Elections

The Trump Effect could swing several Florida down-ballot races

Republican presidential candidate Donald Trump speaks during a campaign rally Friday in Greensboro, N.C.
Republican presidential candidate Donald Trump speaks during a campaign rally Friday in Greensboro, N.C. AP

In Miami, state Democrats are running TV ads against the incumbent Republican state Sen. Miguel Diaz de la Portilla that accuse him of having a loose connection to Donald Trump from almost 20 years ago.

In Tampa, Democrat Bob Buesing is pressing his state Senate rival Dana Young to denounce Trump’s past comments about women.

And outside of Orlando, new television ads from Democrat Stephanie Murphy tell voters that incumbent U.S. Rep. John Mica, R-Winter Park, said “I love Trump,” earlier this year.

Only two weeks ago, both major parties and political experts concluded that there would be minimal impact from Trump on down-ballot races for Congress and the state Legislature.

But that all changed with the release of an Access Hollywood video last week showing Trump bragging about grabbing women sexually without consent. Trump’s unguarded moment from 2005 has ignited a fire storm that has Republicans fretting about the “Trump Effect.”

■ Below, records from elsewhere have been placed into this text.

import Literature.Barriers.RiemannHypothesis.BeurlingCounterexamples
import Literature.NumberTheory.BeurlingPrimes.DMVApproximation
import Mathlib.MeasureTheory.Measure.Stieltjes
import Mathlib.MeasureTheory.Integral.Bochner.Basic
import Mathlib.MeasureTheory.Integral.IntervalIntegral.Basic
import HarnessLib

/-!
# Well-behaved Beurling number systems: the architecture of Broucke–Debruyne–Révész 2023, Theorem 1.1

Topic `Literature/NumberTheory/BeurlingPrimes`. This file vendors, as NAMED FACTS with the sources' own
numbering, the published results from which Broucke–Debruyne–Révész (BDR 2023) assemble

> **Theorem 1.1.** For any `α ∈ [0,1)` and `β ∈ [1/2, 1)` there exists an `[α, β]`-system

(the tree's `Literature.Barriers.RiemannHypothesis.BrouckeDebruyneRevesz2023_thm11`, stated over the
discrete Beurling systems `BeurlingPrimes` / `IsSystem` of the barrier file `BeurlingCounterexamples`), and
PROVES the top-level case split `BrouckeDebruyneRevesz2023_thm11_of_cases`. The leaves are deep
(probabilistic prime approximation, Perron inversion for Beurling zeta functions, Hilberdink's uncertainty
principle); they are recorded here so that they can be discharged bottom-up, one file each.

## The printed proof (BDR 2023, §1 and §§3–4)

"The construction of `[α,β]`-systems will be done in two stages. First, a generalized number system in the
extended sense will be constructed which satisfies the requirements. … Next, we show that this number
system in the extended sense can be suitably approximated by an actual discrete system `(𝒫, 𝒩)`. The key
technical tool for this is the following theorem" — the random prime approximation of Broucke–Vindas
(BDR Thm 1.2 = BV 2024 Thm 1.2, `BrouckeVindas2024_thm12`). "The two cases `1/2 ≤ β ≤ α` and `α < β`
require different approaches. In the first case, we prescribe certain zeros and poles for the Beurling zeta
function [§3, Theorem 3.2 `BrouckeDebruyneRevesz2023_thm32`, Corollary 3.3 `…_cor33`; and Corollary 3.4
`…_cor34` for `α < 1/2 = β`, whose `Ω`-part is Hilberdink's `max{α, β} ≥ 1/2`
(`Literature.Barriers.RiemannHypothesis.Hilberdink2005_thm1`) and whose case `α = 0` is the
`[0, 1/2]`-system of BV 2024, Thm 3.1 `BrouckeVindas2024_thm31`], while in the second case, we prescribe a
certain kind of extreme growth [§4, `BrouckeDebruyneRevesz2023_sec4`]."

Dependency graph (what each fact rests on in print):
* `BrouckeVindas2024_thm12` — probabilistic method (BV 2024, §2).
* `BrouckeVindas2024_thm31` ← `thm12` with `F = li`, Perron inversion on `σ_x = 1/2 + (log x)^{-1/3}`,
  Hilberdink–Neamah for the `Ω`-part (BV 2024, §3).
* `BrouckeDebruyneRevesz2023_thm32` ← Lemma 3.1 (monotone template `li(x) + Σ li(x^ω) − Σ li(x^ρ) + M li(x^δ)`),
  `thm12`, Mellin–Stieltjes calculus, Perron inversion with contour shift (BDR §3).
* `…_cor33` ← `thm32` with `ℛ = {α}`, `𝒮 = {β}` (`ℛ = ∅` if `α = β`); for `β = 1/2` the `Ω`-part from the pole
  of `ζ_𝒫` at `1/2` via `ζ_𝒫(s) − as/(s−1) = s ∫₁^∞ x^{−s−1}(N_𝒫(x) − ax) dx` (BDR, proof of Cor. 3.3).
* `…_cor34` ← `thm32` with `ℛ = {α}`, `𝒮 = ∅`, `δ < α` (`0 < α < 1/2`), `thm31` (`α = 0`), and
  `Hilberdink2005_thm1` for "`N_𝒫(x) − ax ≪ x^{1/2−ε}` cannot hold" (BDR, proof of Cor. 3.4).
* `…_sec4` ← template `Π_C = Li(x) − Li(x^α) + Σ_l R_l` with extreme growth of `ζ_C` left of `Re s = β`,
  `thm12` with `F = π_C`, Perron inversion on `Re s = β` (BDR §4).
* `thm11` ← `cor33` (`β ≤ α`), `cor34` (`α < β = 1/2`), `sec4` (`α < β`, `β > 1/2`): PROVED below.

## References

* [BrouckeDebruyneRevesz2023] F. Broucke, G. Debruyne, Sz. Gy. Révész, *Some examples of well-behaved
  Beurling number systems*, arXiv:2309.01567, Trans. Amer. Math. Soc. (2024) (read, arXiv version: §1
  with Theorems 1.1–1.3 and the definition of `[α,β]`-systems, §2, §3 with Lemma 3.1, Theorem 3.2,
  Corollaries 3.3–3.4, Remark 3.5, §4 with Remark 4.1).
* [BrouckeVindas2024] F. Broucke, J. Vindas, *A new generalized prime random approximation procedure and
  some of its applications*, Math. Z. 307 (2024), arXiv:2102.08478 (read: §1 Theorems 1.1–1.2, §3
  Theorem 3.1 with its proof, Remark 3.2).
* [Hilberdink2005] T. W. Hilberdink, *Well-behaved Beurling primes and integers*, J. Number Theory 112
  (2005) 332–344, Theorem 1 (vendored in the barrier file as `Hilberdink2005_thm1`).

## Design notes

* `Li x = ∫₁ˣ (1 − u⁻¹)/log u du` is the normalisation of BV/BDR ("defined here as
  `Li(x) := ∫_1^x (1−u^{-1})/log u du`", BDR §1; `= Σ_{n≥1} (log x)^n/(n·n!)`, BDR (2.1)); it differs from the
  tree's Eulerian `Literature.NumberTheory.LFunctions.offsetLogIntegral = ∫₂ˣ dt/log t` by
  `−log log x + O(1)`, so it is a separate definition. `riemannPrimeCount P x = Π_𝒫(x) = Σ_k π_𝒫(x^{1/k})/k`
  is the `tsum` of the finitely supported family `(j,k) ↦ 1/(k+1) · [λ_j^{k+1} ≤ x]`, exactly as
  `chebyshevPsi` in the barrier file. `stieltjesExpSum F x t = ∫_{[1,x]} u^{−it} dF(u)` is the
  Lebesgue–Stieltjes integral against Mathlib's `StieltjesFunction.measure`; for the `F` of Theorem 1.2
  (`F(1) = 0`, `F ≥ 0`, non-decreasing) `dF` has no mass on `(−∞, 1]`, so `[1,x]` and `(1,x]` agree, and the
  discrete side `BeurlingPrimes.primeSum x t = Σ_{λ_j ≤ x} λ_j^{−it}` (tree, `DMVApproximation`) also counts
  `λ_j = x`.
* `O`-statements are vendored as global bounds on the printed ranges (`x ≥ 1`, `x ≥ 2`; `x ≥ 3` for an
  `O(log log x)` so that the gauge is positive), which is equivalent to the asymptotic reading because all
  counting functions involved are locally bounded; "`f = Ω(g)`" is BDR's "`∃ ε > 0` and `x_n → ∞` with
  `|f(x_n)| ≥ ε g(x_n)`" (§1, notation), written with `∃ᶠ x in atTop`.
* Theorem 3.2 is vendored in the special case of REAL zeros and poles of multiplicity one
  (`ℛ, 𝒮 ⊂ (0,1)` finite and disjoint) — all that Corollaries 3.3–3.4 use; then `x^ω Σ_j b_{ω,j}(log x)^j`
  is `b_ω x^ω` with `b_ω = b_{ω,0} ≠ 0` real (`b_{ω̄,j} = \overline{b_{ω,j}}`). Its last clause records the
  factorisation `ζ_𝒫(s) = E_M(s) e^{Z(s)}` "of the system from the proof" with `Z` holomorphic on `Re s > 0` and
  the bound (3.4), from which the meromorphic continuation, zeros `= ℛ` and poles `= 𝒮 ∪ {1} ∪ {δ}^M` follow.
* NOT here: the clauses of BV Thm 3.1 on the Möbius sum function `M_𝒫` (not needed); complex or multiple
  zeros/poles in Thm 3.2; BDR Thm 1.3 / Lemma 5.1 (the conditional `β < 1/2` systems, vendored as
  `BrouckeDebruyneRevesz2023_thm13` in the barrier file); the `[α,1]`- and `[1,β]`-systems of Remarks 3.5, 4.1.
-/

noncomputable section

In some races, Democrats are running ads pinning opponents to Trump. In others, Republicans who unendorsed Trump are now facing a backlash from ardent Trump supporters.

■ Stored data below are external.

/-! ## §1 The quadratic step, intrinsic and proviso-free -/

set_option maxHeartbeats 400000 in
/-- ★★★ **Iwasawa's `μ₂ = 0` ascends every quadratic extension `K ⊆ K'` with `K'` totally complex and `K` having at most one real embedding —
NO hypothesis on `K ∩ ℚ_∞` or `K' ∩ ℚ_∞`.**  If `ClassicalMuVanishes κK` for every cyclotomic `ℤ₂`-extension `κK` of `K`, then
`ClassicalMuVanishes κ'` for every cyclotomic `ℤ₂`-extension `κ'` of `K'`.  Proof: shifted base changes `κ₁` of `K` (`2^a κ₁ = κ ∘ res`, layers
`≅ A_{n+a}`) and `κ₁'` of `K'` (layers `≅ B_{n+a'}`) of the cyclotomic `κ` of `ℚ` are cyclotomic (`isCyclotomic_of_shift`); `μ(κ₁) = 0` bounds
`rank₂ Cl(A_m)` for all `m` (finitely many `m < a` aside); the prequel's §3 bounds `rank₂ Cl(B_m)` for all `m`; bounded ranks give `μ(κ₁') = 0`
(`classicalMuVanishes_of_forall_classGroupPRank_le`), and every cyclotomic `κ'` shares `κ₁'`'s layers.
[cite: Iwasawa1973MuInvariants, Thm. 3 and §3–§4] [cite: Washington1997, §13.1 and §13.3 Prop. 13.23] -/
theorem classicalMu_of_finrank_eq_two_of_subsingleton_realEmbedding (K K' : Type) [Field K] [NumberField K] [Field K']
    [NumberField K'] [Algebra K K'] [IsTotallyComplex K'] [Subsingleton (K →+* ℝ)] (hdeg : Module.finrank K K' = 2)
    (hμ : ∀ κK : ZpExtension K 2, κK.IsCyclotomic → ClassicalMuVanishes κK) :
    ∀ κ' : ZpExtension K' 2, κ'.IsCyclotomic → ClassicalMuVanishes κ' := by
  intro κ' hκ'
  haveI : Fact (Nat.Prime 2) := ⟨Nat.prime_two⟩
  haveI : IsScalarTower ℚ K K' := IsScalarTower.of_algebraMap_eq' (Subsingleton.elim _ _)
  haveI : FiniteDimensional K K' := Module.Finite.of_restrictScalars_finite ℚ K K'
  obtain ⟨x, m₀, hm, hx, hgen⟩ := exists_integral_sqrt_generator_of_finrank_eq_two K K' hdeg
  obtain ⟨κ, hκ⟩ := exists_cyclotomicZpExtension_holds ℚ 2
  set j' : K' →ₐ[ℚ] AlgebraicClosure ℚ := absEmbedding ℚ K' with hj'
  set j : K →ₐ[ℚ] AlgebraicClosure ℚ := j'.comp (IsScalarTower.toAlgHom ℚ K K') with hj
  -- the shifted towers of `K` and `K'`
  obtain ⟨a, κ₁, hs⟩ := exists_zpExtension_shift κ K
  obtain ⟨a', κ₁', hs'⟩ := exists_zpExtension_shift κ K'
  have hκ₁ : κ₁.IsCyclotomic := isCyclotomic_of_shift κ K κ₁ hs hκ
  have hκ₁' : κ₁'.IsCyclotomic := isCyclotomic_of_shift κ K' κ₁' hs' hκ
  refine (classicalMuVanishes_iff_of_isCyclotomic κ₁' κ' hκ₁' hκ').mp ?_
  -- bounded `2`-ranks of the `A_m`, all `m`
  set rA : ℕ → ℕ := fun n ↦ padicValNat 2 (Nat.card (ClassGroup (𝓞 ↥(j.fieldRange ⊔ κ.layer n)) ⧸
    (powMonoidHom 2 : ClassGroup (𝓞 ↥(j.fieldRange ⊔ κ.layer n)) →* _).range)) with hrA
  set rB : ℕ → ℕ := fun n ↦ padicValNat 2 (Nat.card (ClassGroup (𝓞 ↥(j'.fieldRange ⊔ κ.layer n)) ⧸
    (powMonoidHom 2 : ClassGroup (𝓞 ↥(j'.fieldRange ⊔ κ.layer n)) →* _).range)) with hrB
  obtain ⟨R, hR⟩ := exists_forall_classGroupPRank_le_of_classicalMuVanishes κ₁ (hμ κ₁ hκ₁)
  have hrAshift : ∀ n, rA (n + a) ≤ R := fun n ↦ by
    have h := hR n
    rwa [classGroupPRank_eq_of_layerSubgroup_eq κ K κ₁ (layerSubgroup_eq_comap_of_shift κ K κ₁ hs n) j] at h
  set R' : ℕ := R + ∑ i ∈ Finset.range a, rA i with hR'
  have hrAle : ∀ n, rA n ≤ R' := fun n ↦ by
    rcases Nat.lt_or_ge n a with hlt | hge
    · have h1 : rA n ≤ ∑ i ∈ Finset.range a, rA i :=
        Finset.single_le_sum (f := rA) (fun i _ ↦ Nat.zero_le _) (Finset.mem_range.mpr hlt)
      omega
    · obtain ⟨k, rfl⟩ : ∃ k, n = k + a := ⟨n - a, by omega⟩
      exact (hrAshift k).trans (Nat.le_add_right _ _)
  -- the per-layer bound, every `m`
  set T : ℕ := ∑ ℓ ∈ ((Ideal.absNorm (Ideal.span {(4 * m₀ : 𝓞 K)}) : ℤ)).natAbs.primeFactors, Module.finrank ℚ K * ℓ ^ 2 with hT
  have hlayer : ∀ n, rB n ≤ 2 * (2 * R' + T) := fun n ↦ by
    have h := padicValNat_card_quotient_fieldRange_sup_layer_le κ hκ K K' hm hx hgen j' n
    have h2 : 2 * (2 * rA n + T) ≤ 2 * (2 * R' + T) := by
      have := hrAle n
      nlinarith
    exact h.trans h2
  -- conclusion for the shifted tower of `K'`
  refine classicalMuVanishes_of_forall_classGroupPRank_le κ₁' (B := 2 * (2 * R' + T)) fun n ↦ ?_
  rw [classGroupPRank_eq_of_layerSubgroup_eq κ K' κ₁' (layerSubgroup_eq_comap_of_shift κ K' κ₁' hs' n) j']
  exact hlayer (n + a')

And in dozens of others, Republicans are ducking and refusing to answer questions in hopes of running out the clock.

“It would be better for everybody down ballot if the Republican nominee for president were bringing folks, rather than shedding them like hair on a German shepherd,” said Mac Stipanovich, a longtime Florida Republican strategist and lobbyist who has become one of the #NeverTrump movement’s leading voices.

Races that should be a lock for Republicans in a normal election cycle are unraveling, said veteran Florida Democratic strategic Tom Eldon.

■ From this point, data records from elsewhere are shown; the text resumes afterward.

/-! ## Step 3: scaling, density identity, and the Gaussian reference -/

/-- **Step 3.**  For measurable `Ψ ≥ 0`: the chart integral of Step 2 equals
`a · (2π²)^{−n} · Z³ · ∫⁻ 𝟙_{goodT}(t) Ψ(cfgT t) e^{tiltW t} d(gauss3 H)`, with the constant `a` of the change of variables. -/
theorem lintegral_chart_eq_const_mul_lintegral_gauss3 {β ε : ℝ}
    {Ψ : LGConfig 4 (Matrix.specialUnitaryGroup (Fin 2) ℂ) → ℝ} (hΨm : Measurable Ψ) (hΨ0 : ∀ U, 0 ≤ Ψ U)
    {a : ℝ≥0∞} (ha : ∀ F : (ColdFreeIdx H → (Fin 3 → ℝ)) → ℝ≥0∞, Measurable F →
      ∫⁻ w, F w ∂(volume : Measure (ColdFreeIdx H → (Fin 3 → ℝ))) = a * ∫⁻ t, F (unscaleT H β t) ∂(volume : Measure (TSpace H))) :
    ∫⁻ w, ENNReal.ofReal ((coldGoodSet β ε H).indicator Ψ (chartCfg w) *
          Real.exp (-β * wilsonBoundaryAction (fundamentalRep (Fin 2)) (boxEdges 4 (2 * H + 1)) (chartCfg w))) *
          ∏ e, gnomonicDensity (w e) ∂(Measure.pi fun _ : ColdFreeIdx H => (volume : Measure (Fin 3 → ℝ))) =
      a * ENNReal.ofReal ((1 / (2 * Real.pi ^ 2)) ^ Fintype.card (ColdFreeIdx H)) *
        gaussZ (Qmat (fun e => e ∉ dirFreeEdges H) dirCorner (2 * H + 3)) ^ 3 *
        ∫⁻ t, ENNReal.ofReal ((goodT H β ε).indicator (fun t => Ψ (cfgT H β t) * Real.exp (tiltW H β t)) t) ∂(gauss3 H) := by
  have hSm : Measurable fun U : LGConfig 4 (Matrix.specialUnitaryGroup (Fin 2) ℂ) =>
      Real.exp (-β * wilsonBoundaryAction (fundamentalRep (Fin 2)) (boxEdges 4 (2 * H + 1)) U) :=
    (Real.continuous_exp.comp (continuous_const.mul (continuous_wilsonBoundaryAction _ (continuous_fundamentalRep (Fin 2)) _))).measurable
  have hind : Measurable fun U : LGConfig 4 (Matrix.specialUnitaryGroup (Fin 2) ℂ) => (coldGoodSet β ε H).indicator Ψ U :=
    hΨm.indicator (measurableSet_coldGoodSet β ε H)
  have hdens : Measurable fun w : ColdFreeIdx H → (Fin 3 → ℝ) => ∏ e, gnomonicDensity (w e) :=
    Finset.measurable_prod _ fun e _ => measurable_gnomonicDensity.comp (measurable_pi_apply e)
  have hF : Measurable fun w : ColdFreeIdx H → (Fin 3 → ℝ) => ENNReal.ofReal ((coldGoodSet β ε H).indicator Ψ (chartCfg w) *
      Real.exp (-β * wilsonBoundaryAction (fundamentalRep (Fin 2)) (boxEdges 4 (2 * H + 1)) (chartCfg w))) *
      ∏ e, gnomonicDensity (w e) :=
    (ENNReal.measurable_ofReal.comp ((hind.comp measurable_chartCfg).mul (hSm.comp measurable_chartCfg))).mul hdens
  rw [← volume_pi, ha _ hF]
  -- pointwise: the density identity and the indicator
  have hpt : ∀ t : TSpace H, ENNReal.ofReal ((coldGoodSet β ε H).indicator Ψ (chartCfg (unscaleT H β t)) *
      Real.exp (-β * wilsonBoundaryAction (fundamentalRep (Fin 2)) (boxEdges 4 (2 * H + 1)) (chartCfg (unscaleT H β t)))) *
      ∏ e, gnomonicDensity (unscaleT H β t e) =
      ENNReal.ofReal ((1 / (2 * Real.pi ^ 2)) ^ Fintype.card (ColdFreeIdx H)) *
        (ENNReal.ofReal ((goodT H β ε).indicator (fun t => Ψ (cfgT H β t) * Real.exp (tiltW H β t)) t) *
          ∏ i, gaussWeight (Qmat (fun e => e ∉ dirFreeEdges H) dirCorner (2 * H + 3)) (t i)) := by
    intro t
    have hcfg : chartCfg (unscaleT H β t) = cfgT H β t := rfl
    rw [hcfg, ENNReal.ofReal_mul (Set.indicator_nonneg (fun _ _ => hΨ0 _) _), mul_assoc, boltzmann_mul_gnomonicDensity_eq β t]
    by_cases ht : t ∈ goodT H β ε
    · have hU : cfgT H β t ∈ coldGoodSet β ε H := ht
      rw [Set.indicator_of_mem hU, Set.indicator_of_mem ht, ENNReal.ofReal_mul (hΨ0 _)]
      ring
    · have hU : cfgT H β t ∉ coldGoodSet β ε H := ht
      rw [Set.indicator_of_notMem hU, Set.indicator_of_notMem ht]
      simp
  simp_rw [hpt]
  have hg : Measurable fun t : TSpace H =>
      ENNReal.ofReal ((goodT H β ε).indicator (fun t => Ψ (cfgT H β t) * Real.exp (tiltW H β t)) t) :=
    ENNReal.measurable_ofReal.comp ((((hΨm.comp (measurable_cfgT β)).mul
      (Real.measurable_exp.comp (measurable_tiltW β))).indicator (measurableSet_goodT β ε)))
  have hm2 : Measurable fun t : TSpace H =>
      ENNReal.ofReal ((goodT H β ε).indicator (fun t => Ψ (cfgT H β t) * Real.exp (tiltW H β t)) t) *
        ∏ i, gaussWeight (Qmat (fun e => e ∉ dirFreeEdges H) dirCorner (2 * H + 3)) (t i) :=
    hg.mul (Finset.measurable_prod _ fun i _ => (measurable_gaussWeight _).comp (measurable_pi_apply i))
  rw [lintegral_const_mul _ hm2, lintegral_mul_prod_gaussWeight_eq _ hg]
  ring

“There are races out there that are not typically Democratic targets, but are going to be very close now,” said Eldon.

It’s not going to lift every Democrat with a pulse, Eldon said, but it will boost those who are running good campaigns.

Christian Ulvert, a Miami Dade Democratic political consultant, predicted a “massive impact on down-ballot races” in South Florida and the possibility that Democrat Patrick Murphy may unseat Marco Rubio in the U.S. Senate race. A Trump antagonist during his own presidential run, Rubio has promised to vote for him in November because he wants to deny Hillary Clinton the White House.

“The message and tone at the top of the ticket is crucial to everything down ballot,” Ulvert said.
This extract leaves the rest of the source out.